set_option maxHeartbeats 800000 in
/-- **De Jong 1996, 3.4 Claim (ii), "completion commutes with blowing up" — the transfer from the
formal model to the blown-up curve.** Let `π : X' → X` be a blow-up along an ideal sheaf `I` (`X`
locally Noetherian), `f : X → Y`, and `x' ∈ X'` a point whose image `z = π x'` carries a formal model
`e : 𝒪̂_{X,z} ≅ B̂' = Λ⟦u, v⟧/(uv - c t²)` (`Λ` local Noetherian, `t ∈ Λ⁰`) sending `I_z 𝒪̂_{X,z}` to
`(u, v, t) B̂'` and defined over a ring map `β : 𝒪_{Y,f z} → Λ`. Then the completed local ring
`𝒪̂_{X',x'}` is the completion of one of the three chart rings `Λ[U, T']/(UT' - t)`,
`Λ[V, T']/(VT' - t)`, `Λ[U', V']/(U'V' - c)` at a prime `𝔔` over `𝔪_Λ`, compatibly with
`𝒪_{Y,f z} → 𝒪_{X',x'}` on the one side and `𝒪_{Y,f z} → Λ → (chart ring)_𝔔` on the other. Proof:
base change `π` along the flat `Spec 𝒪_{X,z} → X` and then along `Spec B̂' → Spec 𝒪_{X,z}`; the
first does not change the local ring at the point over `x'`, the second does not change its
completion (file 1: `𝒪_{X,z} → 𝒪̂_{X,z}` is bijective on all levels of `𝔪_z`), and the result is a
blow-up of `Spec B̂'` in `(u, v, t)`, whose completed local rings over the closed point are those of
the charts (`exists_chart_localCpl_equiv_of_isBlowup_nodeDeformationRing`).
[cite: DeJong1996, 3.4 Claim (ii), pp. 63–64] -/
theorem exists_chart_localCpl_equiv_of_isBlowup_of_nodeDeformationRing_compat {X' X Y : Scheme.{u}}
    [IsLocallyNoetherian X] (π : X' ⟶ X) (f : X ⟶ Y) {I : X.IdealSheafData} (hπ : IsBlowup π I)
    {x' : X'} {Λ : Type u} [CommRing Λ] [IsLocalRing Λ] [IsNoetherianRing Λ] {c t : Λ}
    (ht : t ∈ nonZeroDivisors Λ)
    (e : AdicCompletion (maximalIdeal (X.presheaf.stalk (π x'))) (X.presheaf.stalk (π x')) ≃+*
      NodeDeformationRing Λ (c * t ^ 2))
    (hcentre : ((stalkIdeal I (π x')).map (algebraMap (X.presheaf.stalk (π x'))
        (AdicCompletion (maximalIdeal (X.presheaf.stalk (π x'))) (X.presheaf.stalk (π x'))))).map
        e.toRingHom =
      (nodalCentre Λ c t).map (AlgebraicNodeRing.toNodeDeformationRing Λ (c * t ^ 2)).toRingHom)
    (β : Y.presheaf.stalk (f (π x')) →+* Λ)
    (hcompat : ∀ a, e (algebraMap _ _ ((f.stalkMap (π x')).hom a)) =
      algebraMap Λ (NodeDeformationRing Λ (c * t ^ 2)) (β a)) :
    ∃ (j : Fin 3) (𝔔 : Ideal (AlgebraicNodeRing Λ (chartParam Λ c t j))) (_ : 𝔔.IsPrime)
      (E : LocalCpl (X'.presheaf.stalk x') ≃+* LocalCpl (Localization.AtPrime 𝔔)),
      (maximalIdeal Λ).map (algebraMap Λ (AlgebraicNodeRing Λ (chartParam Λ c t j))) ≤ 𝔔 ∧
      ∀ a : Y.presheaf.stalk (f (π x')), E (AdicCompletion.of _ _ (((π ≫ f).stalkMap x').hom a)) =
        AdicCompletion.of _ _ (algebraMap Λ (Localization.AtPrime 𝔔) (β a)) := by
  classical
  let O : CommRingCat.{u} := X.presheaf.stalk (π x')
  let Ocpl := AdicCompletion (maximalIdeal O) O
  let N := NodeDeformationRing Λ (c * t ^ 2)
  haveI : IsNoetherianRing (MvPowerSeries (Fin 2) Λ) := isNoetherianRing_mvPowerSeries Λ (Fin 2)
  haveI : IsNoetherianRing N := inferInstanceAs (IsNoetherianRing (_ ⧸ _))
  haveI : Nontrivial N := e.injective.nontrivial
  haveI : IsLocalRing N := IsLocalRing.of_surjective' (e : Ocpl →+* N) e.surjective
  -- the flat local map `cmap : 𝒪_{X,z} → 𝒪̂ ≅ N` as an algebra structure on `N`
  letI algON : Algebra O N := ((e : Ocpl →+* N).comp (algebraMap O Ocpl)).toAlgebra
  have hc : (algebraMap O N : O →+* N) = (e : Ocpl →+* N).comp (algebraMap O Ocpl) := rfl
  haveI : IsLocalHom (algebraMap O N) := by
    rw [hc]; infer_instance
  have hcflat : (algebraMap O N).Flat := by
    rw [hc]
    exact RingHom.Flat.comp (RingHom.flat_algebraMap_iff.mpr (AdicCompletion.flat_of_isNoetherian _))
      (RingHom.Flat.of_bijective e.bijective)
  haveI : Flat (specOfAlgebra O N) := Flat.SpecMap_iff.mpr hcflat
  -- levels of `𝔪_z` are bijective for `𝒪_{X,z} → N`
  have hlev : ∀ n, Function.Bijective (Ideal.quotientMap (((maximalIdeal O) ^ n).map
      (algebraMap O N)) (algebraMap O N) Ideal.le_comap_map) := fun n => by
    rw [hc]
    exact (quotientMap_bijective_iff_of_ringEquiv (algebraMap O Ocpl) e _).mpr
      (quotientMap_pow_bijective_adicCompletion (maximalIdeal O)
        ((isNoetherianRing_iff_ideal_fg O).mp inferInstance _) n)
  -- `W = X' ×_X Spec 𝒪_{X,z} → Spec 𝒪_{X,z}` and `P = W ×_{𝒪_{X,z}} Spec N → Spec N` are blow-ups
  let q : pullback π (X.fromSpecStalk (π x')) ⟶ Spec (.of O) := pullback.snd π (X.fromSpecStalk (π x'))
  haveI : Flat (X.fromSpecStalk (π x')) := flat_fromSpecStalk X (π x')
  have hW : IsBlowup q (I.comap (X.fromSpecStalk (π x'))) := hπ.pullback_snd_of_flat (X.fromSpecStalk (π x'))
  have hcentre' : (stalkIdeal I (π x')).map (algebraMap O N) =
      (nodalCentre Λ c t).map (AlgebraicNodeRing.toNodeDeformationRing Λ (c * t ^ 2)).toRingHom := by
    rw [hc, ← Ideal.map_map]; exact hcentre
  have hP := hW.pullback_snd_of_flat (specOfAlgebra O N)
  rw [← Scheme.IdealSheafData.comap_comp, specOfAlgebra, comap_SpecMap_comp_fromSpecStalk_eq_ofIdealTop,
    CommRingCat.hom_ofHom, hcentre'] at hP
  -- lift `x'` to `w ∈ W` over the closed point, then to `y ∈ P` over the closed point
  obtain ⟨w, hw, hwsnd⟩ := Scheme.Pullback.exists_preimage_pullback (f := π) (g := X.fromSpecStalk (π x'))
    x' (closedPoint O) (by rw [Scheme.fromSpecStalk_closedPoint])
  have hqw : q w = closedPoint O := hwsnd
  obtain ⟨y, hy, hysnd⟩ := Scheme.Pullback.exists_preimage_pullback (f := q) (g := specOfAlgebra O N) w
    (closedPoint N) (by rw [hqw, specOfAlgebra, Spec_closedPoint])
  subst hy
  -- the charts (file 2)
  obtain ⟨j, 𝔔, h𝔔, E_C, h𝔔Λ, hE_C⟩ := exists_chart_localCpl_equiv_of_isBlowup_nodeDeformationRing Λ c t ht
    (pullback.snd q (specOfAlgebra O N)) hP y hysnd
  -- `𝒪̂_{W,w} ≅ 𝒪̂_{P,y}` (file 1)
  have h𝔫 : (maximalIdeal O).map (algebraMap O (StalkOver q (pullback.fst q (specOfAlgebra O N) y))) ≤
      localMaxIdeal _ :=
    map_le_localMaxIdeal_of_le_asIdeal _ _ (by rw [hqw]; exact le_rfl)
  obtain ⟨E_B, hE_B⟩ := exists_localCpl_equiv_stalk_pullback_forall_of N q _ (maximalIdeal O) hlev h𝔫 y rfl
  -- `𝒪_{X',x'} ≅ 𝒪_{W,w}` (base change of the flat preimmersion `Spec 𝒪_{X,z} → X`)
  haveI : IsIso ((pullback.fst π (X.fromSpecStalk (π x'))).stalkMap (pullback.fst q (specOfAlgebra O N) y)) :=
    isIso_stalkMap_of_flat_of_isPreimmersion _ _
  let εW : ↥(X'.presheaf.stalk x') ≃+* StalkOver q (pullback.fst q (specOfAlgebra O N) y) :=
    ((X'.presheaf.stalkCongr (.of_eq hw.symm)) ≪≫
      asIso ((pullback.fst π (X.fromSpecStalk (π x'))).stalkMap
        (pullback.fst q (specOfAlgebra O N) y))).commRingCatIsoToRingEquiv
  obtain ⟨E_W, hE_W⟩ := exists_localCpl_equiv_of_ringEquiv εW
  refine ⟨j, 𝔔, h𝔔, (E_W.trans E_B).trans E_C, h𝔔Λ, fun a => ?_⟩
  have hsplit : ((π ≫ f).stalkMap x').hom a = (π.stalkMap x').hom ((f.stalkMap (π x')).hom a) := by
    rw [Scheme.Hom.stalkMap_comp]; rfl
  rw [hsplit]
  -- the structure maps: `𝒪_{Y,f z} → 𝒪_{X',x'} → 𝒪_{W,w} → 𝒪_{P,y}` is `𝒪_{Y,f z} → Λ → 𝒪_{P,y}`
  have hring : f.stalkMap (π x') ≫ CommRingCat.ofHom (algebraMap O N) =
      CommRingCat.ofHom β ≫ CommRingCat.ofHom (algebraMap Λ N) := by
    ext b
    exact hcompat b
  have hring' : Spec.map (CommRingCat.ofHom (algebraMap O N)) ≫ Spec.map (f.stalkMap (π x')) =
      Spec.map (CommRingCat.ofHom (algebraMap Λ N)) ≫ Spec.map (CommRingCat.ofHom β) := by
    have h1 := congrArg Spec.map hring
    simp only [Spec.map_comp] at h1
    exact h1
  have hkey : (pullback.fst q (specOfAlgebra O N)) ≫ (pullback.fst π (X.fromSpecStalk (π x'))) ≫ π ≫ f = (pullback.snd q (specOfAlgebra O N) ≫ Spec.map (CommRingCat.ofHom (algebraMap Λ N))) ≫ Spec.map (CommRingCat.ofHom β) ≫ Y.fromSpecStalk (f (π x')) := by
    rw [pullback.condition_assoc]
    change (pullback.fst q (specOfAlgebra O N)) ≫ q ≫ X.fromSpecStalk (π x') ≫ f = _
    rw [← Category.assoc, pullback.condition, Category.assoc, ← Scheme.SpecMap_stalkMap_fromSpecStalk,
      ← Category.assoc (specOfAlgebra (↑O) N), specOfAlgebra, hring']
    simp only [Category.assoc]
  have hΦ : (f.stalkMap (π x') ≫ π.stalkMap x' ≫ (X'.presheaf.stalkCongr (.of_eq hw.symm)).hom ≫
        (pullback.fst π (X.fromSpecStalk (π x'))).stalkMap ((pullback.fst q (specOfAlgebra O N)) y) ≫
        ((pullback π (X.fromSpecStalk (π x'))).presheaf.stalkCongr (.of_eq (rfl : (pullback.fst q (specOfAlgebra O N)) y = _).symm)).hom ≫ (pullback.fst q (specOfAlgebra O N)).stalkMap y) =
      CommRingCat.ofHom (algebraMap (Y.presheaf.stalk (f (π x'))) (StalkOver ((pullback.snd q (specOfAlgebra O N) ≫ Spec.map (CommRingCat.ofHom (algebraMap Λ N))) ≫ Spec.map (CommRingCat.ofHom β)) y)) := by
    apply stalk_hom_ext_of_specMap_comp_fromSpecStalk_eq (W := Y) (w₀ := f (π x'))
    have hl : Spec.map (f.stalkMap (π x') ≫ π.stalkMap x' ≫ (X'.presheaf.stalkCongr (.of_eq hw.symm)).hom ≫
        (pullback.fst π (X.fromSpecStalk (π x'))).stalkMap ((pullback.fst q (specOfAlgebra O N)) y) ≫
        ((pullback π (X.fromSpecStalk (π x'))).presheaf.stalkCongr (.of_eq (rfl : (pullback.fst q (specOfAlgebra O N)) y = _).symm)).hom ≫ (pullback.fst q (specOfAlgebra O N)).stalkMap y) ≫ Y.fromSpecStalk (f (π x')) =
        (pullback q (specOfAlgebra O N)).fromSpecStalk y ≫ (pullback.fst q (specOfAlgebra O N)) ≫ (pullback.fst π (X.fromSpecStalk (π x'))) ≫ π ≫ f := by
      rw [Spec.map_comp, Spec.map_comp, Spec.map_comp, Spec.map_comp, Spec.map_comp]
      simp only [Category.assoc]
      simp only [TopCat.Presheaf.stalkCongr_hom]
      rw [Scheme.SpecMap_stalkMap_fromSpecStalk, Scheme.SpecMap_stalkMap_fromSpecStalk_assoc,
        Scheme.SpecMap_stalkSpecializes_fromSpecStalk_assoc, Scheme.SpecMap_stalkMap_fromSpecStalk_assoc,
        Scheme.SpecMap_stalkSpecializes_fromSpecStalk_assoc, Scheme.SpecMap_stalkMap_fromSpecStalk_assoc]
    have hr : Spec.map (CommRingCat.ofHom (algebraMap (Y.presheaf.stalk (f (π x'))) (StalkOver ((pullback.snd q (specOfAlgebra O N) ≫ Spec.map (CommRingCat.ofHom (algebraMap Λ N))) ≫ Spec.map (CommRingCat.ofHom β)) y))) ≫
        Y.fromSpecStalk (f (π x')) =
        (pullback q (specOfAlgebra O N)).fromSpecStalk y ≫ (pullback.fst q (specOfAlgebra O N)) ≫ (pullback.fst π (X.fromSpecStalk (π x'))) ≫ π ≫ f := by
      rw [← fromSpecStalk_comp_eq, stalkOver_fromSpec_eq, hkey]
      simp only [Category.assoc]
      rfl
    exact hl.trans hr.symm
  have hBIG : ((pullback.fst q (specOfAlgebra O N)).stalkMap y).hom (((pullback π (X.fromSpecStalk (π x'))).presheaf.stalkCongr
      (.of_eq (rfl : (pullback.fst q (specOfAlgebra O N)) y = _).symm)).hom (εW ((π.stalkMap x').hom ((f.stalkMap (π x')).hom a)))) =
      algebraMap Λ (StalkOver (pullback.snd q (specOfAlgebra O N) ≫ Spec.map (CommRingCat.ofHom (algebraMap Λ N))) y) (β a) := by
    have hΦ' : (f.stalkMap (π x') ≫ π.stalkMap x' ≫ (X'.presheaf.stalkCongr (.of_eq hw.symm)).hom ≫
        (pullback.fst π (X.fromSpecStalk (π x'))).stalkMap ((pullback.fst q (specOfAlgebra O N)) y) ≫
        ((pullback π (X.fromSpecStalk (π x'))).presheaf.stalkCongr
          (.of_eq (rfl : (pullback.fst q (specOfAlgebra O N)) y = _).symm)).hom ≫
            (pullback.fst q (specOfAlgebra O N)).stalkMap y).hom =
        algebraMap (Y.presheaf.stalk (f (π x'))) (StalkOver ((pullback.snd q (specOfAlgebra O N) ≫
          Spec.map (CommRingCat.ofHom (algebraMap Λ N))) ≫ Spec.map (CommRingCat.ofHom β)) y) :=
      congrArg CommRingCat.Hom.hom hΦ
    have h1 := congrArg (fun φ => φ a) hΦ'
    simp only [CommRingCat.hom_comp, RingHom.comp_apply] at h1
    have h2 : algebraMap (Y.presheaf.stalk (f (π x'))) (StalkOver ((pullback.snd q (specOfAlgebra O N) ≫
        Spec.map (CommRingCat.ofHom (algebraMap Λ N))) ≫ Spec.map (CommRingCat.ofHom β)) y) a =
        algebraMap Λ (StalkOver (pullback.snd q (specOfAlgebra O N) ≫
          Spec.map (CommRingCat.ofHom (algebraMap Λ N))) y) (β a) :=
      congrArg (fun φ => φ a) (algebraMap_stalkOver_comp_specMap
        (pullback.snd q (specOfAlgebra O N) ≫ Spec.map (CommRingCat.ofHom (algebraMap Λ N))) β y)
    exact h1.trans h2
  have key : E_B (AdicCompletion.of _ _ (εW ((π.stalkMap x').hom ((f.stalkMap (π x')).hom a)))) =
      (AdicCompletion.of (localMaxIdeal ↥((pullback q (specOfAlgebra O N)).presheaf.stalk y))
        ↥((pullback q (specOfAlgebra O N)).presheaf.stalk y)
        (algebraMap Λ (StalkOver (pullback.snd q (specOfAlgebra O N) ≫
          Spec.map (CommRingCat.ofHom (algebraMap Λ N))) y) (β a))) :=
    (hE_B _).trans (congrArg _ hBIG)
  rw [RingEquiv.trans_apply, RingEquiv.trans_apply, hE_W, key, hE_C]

▬▬▬▬▬▬▬▬▬▬

> _Task directions_: Please copy, exactly and with nothing else, the lines above beginning at the line that has "have hlev : ∀" and ending with the line that has "exact (quotientMap_bijective_iff_of_ringEquiv (algebraMap".

> _Completed task_:
  have hlev : ∀ n, Function.Bijective (Ideal.quotientMap (((maximalIdeal O) ^ n).map
      (algebraMap O N)) (algebraMap O N) Ideal.le_comap_map) := fun n => by
    rw [hc]
    exact (quotientMap_bijective_iff_of_ringEquiv (algebraMap O Ocpl) e _).mpr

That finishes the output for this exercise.